When she finished speaking, I lurched into her arms, anxious for forgiveness. She wrapped her arms around me tightly, and as she kissed my head over and over, I knew how much I’d scared her. When she finally relaxed her arms, I held on to her, loathe to let her go—but she didn’t make me. She smelled so good, like a mix of fried food and Paris Hilton perfume that she’d received as a Secret Santa gift the year before and had worn every day since. For the first time in almost a year, I wasn’t secretly embarrassed that she was wearing a perfume made for teenage girls. She smelled like home, and she didn’t let go of me until I was ready.

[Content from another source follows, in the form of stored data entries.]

/-- **N05 «SLOT» FORM, READ**: a supplier of the old pin's EIGHT conjuncts and of Theorem 8 surviving AT THE REPAIRED MEMBERS, at every presenting package, gives `Dag.B8_main` at
every run of a record of this module (the slot form through `b8LeafOfRecordSubBH_of_subB_fields`). [cite: Balaban1985RegularSpaces, Lemma 1 – Thm 8 pp.79–101, Thm 8 (1.146) p.101] -/
theorem b8_main_of_isRecordOfRecord₁₃CSepCoPSB8subBH_of_subB_fields (h : IsRecordOfRecord₁₃CSepCoPSB8subBH F N D w)
    (hB : ∀ (θ : Stage13Params F N) (hP : θ.Provisos₁₃SepCoP F N) (lam : ResidB8 θ.toStage3Params), θ.Admissible F N → D = datumOfRecord₁₃SepCoP F N θ hP →
      (∀ P, w.up P = upOfRecord₅CS F N ((θ.pinB8SubBH F N lam).toStage5₁₃CoP F N) P) →
        (B8.Lemma1Printed θ.D (B8Lemma1NonAbelian.blockPairNA θ.D θ.L θ.𝔸) ∧
          B8.Thm2Printed (fun j : IdxB8SubB θ.toStage3Params => (famB8OfRecordSubB θ.toStage3Params lam.β lam.len j).toGFData) ∧
          B8.Prop3Printed θ.D (θ.L : ℝ) lam.C₂ lam.inp lam.B₀β
            (fun j : IdxB8SubB θ.toStage3Params => (famB8OfRecordSubB θ.toStage3Params lam.β lam.len j).toGFData2) ∧
          B8.Thm4Printed lam.B₁' (fun j : IdxB8SubB θ.toStage3Params => (famB8OfRecordSubB θ.toStage3Params lam.β lam.len j).toGFData) ∧
          B8.Prop5Exists lam.inp.B₀' lam.B₁ lam.lan ∧ B8.Prop5Unique lam.lan ∧ B8.Prop6Printed θ.D (θ.L : ℝ) lam.B₁ lam.c₁ lam.cub ∧
          B8SectGH.Prop7PrintedR (fun j : IdxB8SubB θ.toStage3Params => famB8OfRecordSubB θ.toStage3Params lam.β lam.len j) (fun j => lam.toAxial j.1)) ∧
        B8Thm8Surviving.Thm8SurvivingAt 1 lam.B₁ lam.B₂ (fun j : IdxB8SubB θ.toStage3Params => famB8OfRecordSubBH θ.toStage3Params lam.β lam.len j))
    (P : B12.RunParams) : Dag.B8_main (leavesP w P) :=
  b8_main_of_isRecordOfRecord₁₃CSepCoPSB8subBH_of_slot h (fun θ hP lam hθ hD hup => (b8LeafOfRecordSubBH_iff_subB_and_t8H lam).2 (hB θ hP lam hθ hD hup)) P

/-- RE-BINDING a `₁₃CSep` record's world by the S-binding over the [B8″H]-pinned view gives a record of this module with the SAME datum — the ∃-currency entry point (the [B8]
layer `lam`, e.g. the cut layer `λ.cutSubB J lan c₁`, is CHOSEN here). [cite: Balaban1989LargeFieldII, Thm 1 p.355 (bookkeeping)] -/
theorem isRecordOfRecord₁₃CSepCoPSB8subBH_rebind_of_isRecordOfRecord₁₃CSepCoP (h : IsRecordOfRecord₁₃CSepCoP F N D w) :
    ∃ (θ : Stage13Params F N) (_ : θ.Provisos₁₃SepCoP F N), θ.Admissible F N ∧ (∀ P, w.up P = upOfRecord₅C F N (θ.toStage5₁₃CoP F N) P) ∧
      ∀ lam : ResidB8 θ.toStage3Params,
        IsRecordOfRecord₁₃CSepCoPSB8subBH F N D { w with up := fun P => upOfRecord₅CS F N ((θ.pinB8SubBH F N lam).toStage5₁₃CoP F N) P } := by
  obtain ⟨θ, hP, hθ, hD, hC, hγ, hL, hup⟩ := h
  exact ⟨θ, hP, hθ, hup, fun lam => ⟨θ, hP, lam, hθ, hD, hC, hγ, hL, fun _ => rfl⟩⟩

/-- Every record of this module sits at a v1.5 datum of record presented by admissible separated-range parameters (projection). [cite: Balaban1989LargeFieldII, Thm 1 + (0.1) pp.355–356 (bookkeeping)] -/
theorem exists_provisos_of_isRecordOfRecord₁₃CSepCoPSB8subBH (h : IsRecordOfRecord₁₃CSepCoPSB8subBH F N D w) :
    ∃ (θ : Stage13Params F N) (hP : θ.Provisos₁₃SepCoP F N), θ.Admissible F N ∧ D = datumOfRecord₁₃SepCoP F N θ hP := by
  obtain ⟨θ, hP, -, hθ, hD, -⟩ := h
  exact ⟨θ, hP, hθ, hD⟩

end Record13SepCoPB8subBH

#print axioms companion_of_isRecordOfRecord₁₃CSepCoPSB8subBH
#print axioms b8_main_of_isRecordOfRecord₁₃CSepCoPSB8subBH_of_subB_fields

end Literature.MathematicalPhysics.QuantumFieldTheory.Balaban1983to89.Node00

end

After she was gone, I ate dinner and got ready for bed. I was a little afraid of what my dad would be like the next day, but he was usually gone before I got up for school, so I knew he’d have an entire day to cool down before I saw him again. He never stayed mad for very long, so I was confident that by the time he was home from work, we’d be back to normal.

If I’d known what would happen, I would’ve acted differently. I wouldn’t have relaxed in the shower. I wouldn’t have taken the time to shave my legs or paint my toenails. I wouldn’t have let him stay mad or let things go unsaid between us.

I would have marched downstairs and made things right with him, and then I would’ve curled up next to him on the couch like I had as a little girl—content to watch boring television just so I could spend time with him.

But I didn’t—and I had to live with that.